>>>>>

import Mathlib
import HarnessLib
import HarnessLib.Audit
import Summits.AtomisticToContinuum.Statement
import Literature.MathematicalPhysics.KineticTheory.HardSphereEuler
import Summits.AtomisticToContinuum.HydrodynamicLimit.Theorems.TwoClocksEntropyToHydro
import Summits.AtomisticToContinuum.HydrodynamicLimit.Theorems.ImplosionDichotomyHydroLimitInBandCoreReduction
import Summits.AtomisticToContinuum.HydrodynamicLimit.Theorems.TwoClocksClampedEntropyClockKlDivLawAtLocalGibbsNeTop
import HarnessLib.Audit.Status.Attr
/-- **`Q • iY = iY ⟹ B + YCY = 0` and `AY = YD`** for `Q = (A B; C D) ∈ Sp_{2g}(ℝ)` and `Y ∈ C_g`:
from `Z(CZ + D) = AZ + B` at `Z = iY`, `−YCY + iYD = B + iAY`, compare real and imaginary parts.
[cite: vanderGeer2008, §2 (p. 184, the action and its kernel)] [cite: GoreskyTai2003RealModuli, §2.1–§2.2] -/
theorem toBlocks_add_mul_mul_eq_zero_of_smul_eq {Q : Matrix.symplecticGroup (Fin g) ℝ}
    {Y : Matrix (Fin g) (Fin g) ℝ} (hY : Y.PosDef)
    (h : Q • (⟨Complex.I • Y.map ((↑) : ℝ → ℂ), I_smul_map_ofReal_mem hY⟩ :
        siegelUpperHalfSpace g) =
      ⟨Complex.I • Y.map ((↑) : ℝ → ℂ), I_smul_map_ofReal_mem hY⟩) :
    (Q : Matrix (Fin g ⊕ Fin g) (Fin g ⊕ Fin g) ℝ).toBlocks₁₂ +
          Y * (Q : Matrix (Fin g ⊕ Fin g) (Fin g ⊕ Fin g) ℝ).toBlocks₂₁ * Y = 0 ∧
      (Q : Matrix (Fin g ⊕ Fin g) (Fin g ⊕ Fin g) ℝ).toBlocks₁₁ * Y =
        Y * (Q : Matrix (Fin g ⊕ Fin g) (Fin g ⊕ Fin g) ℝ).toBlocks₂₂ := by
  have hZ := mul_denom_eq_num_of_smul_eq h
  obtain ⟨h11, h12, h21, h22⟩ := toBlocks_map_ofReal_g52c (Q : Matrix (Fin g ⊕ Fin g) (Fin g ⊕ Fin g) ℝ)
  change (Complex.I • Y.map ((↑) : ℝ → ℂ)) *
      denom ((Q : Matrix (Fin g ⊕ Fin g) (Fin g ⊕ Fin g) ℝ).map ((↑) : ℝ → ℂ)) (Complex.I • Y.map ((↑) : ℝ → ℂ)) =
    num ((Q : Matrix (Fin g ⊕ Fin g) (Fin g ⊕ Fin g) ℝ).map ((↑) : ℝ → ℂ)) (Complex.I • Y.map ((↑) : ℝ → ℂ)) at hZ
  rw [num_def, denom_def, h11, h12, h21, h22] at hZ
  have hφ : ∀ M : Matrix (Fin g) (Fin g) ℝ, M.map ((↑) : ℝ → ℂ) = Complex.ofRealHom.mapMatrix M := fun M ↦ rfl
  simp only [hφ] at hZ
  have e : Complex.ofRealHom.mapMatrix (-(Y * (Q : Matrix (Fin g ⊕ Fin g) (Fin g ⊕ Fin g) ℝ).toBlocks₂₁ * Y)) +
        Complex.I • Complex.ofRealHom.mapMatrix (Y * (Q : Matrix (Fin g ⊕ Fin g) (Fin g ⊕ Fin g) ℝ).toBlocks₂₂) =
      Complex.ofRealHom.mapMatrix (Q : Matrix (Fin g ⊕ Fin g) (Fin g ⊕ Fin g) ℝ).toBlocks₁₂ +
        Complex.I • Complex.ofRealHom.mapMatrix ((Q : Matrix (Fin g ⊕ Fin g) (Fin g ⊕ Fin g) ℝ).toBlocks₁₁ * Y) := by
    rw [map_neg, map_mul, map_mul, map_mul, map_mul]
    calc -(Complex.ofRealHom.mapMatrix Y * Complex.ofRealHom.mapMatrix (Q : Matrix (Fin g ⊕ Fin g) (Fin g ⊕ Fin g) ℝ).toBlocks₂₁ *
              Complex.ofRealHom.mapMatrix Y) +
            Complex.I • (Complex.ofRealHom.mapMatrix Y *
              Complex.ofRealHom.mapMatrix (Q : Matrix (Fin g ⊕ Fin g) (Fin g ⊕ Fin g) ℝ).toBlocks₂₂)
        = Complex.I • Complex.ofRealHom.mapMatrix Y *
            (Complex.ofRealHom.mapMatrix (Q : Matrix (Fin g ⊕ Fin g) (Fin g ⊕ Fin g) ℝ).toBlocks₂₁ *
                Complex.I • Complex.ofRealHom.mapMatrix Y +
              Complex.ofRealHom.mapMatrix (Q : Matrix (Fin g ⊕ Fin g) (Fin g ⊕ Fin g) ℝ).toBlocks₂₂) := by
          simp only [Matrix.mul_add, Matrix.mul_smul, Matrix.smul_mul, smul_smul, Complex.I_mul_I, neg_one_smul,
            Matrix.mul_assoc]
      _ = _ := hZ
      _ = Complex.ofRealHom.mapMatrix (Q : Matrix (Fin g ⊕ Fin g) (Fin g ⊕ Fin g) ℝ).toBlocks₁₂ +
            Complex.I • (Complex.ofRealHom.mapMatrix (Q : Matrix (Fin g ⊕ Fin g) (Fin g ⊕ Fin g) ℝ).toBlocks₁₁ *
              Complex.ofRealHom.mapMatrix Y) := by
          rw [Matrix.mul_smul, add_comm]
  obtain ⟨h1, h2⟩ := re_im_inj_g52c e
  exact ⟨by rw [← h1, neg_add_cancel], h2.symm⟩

<<<<<

Produce only the lines from the line containing "obtain ⟨h11, h12, h21, h22⟩" through the line containing "denom ((Q : Matrix", inclusive of both, exactly as they stand in the entries above.

Response box:
  obtain ⟨h11, h12, h21, h22⟩ := toBlocks_map_ofReal_g52c (Q : Matrix (Fin g ⊕ Fin g) (Fin g ⊕ Fin g) ℝ)
  change (Complex.I • Y.map ((↑) : ℝ → ℂ)) *
      denom ((Q : Matrix (Fin g ⊕ Fin g) (Fin g ⊕ Fin g) ℝ).map ((↑) : ℝ → ℂ)) (Complex.I • Y.map ((↑) : ℝ → ℂ)) =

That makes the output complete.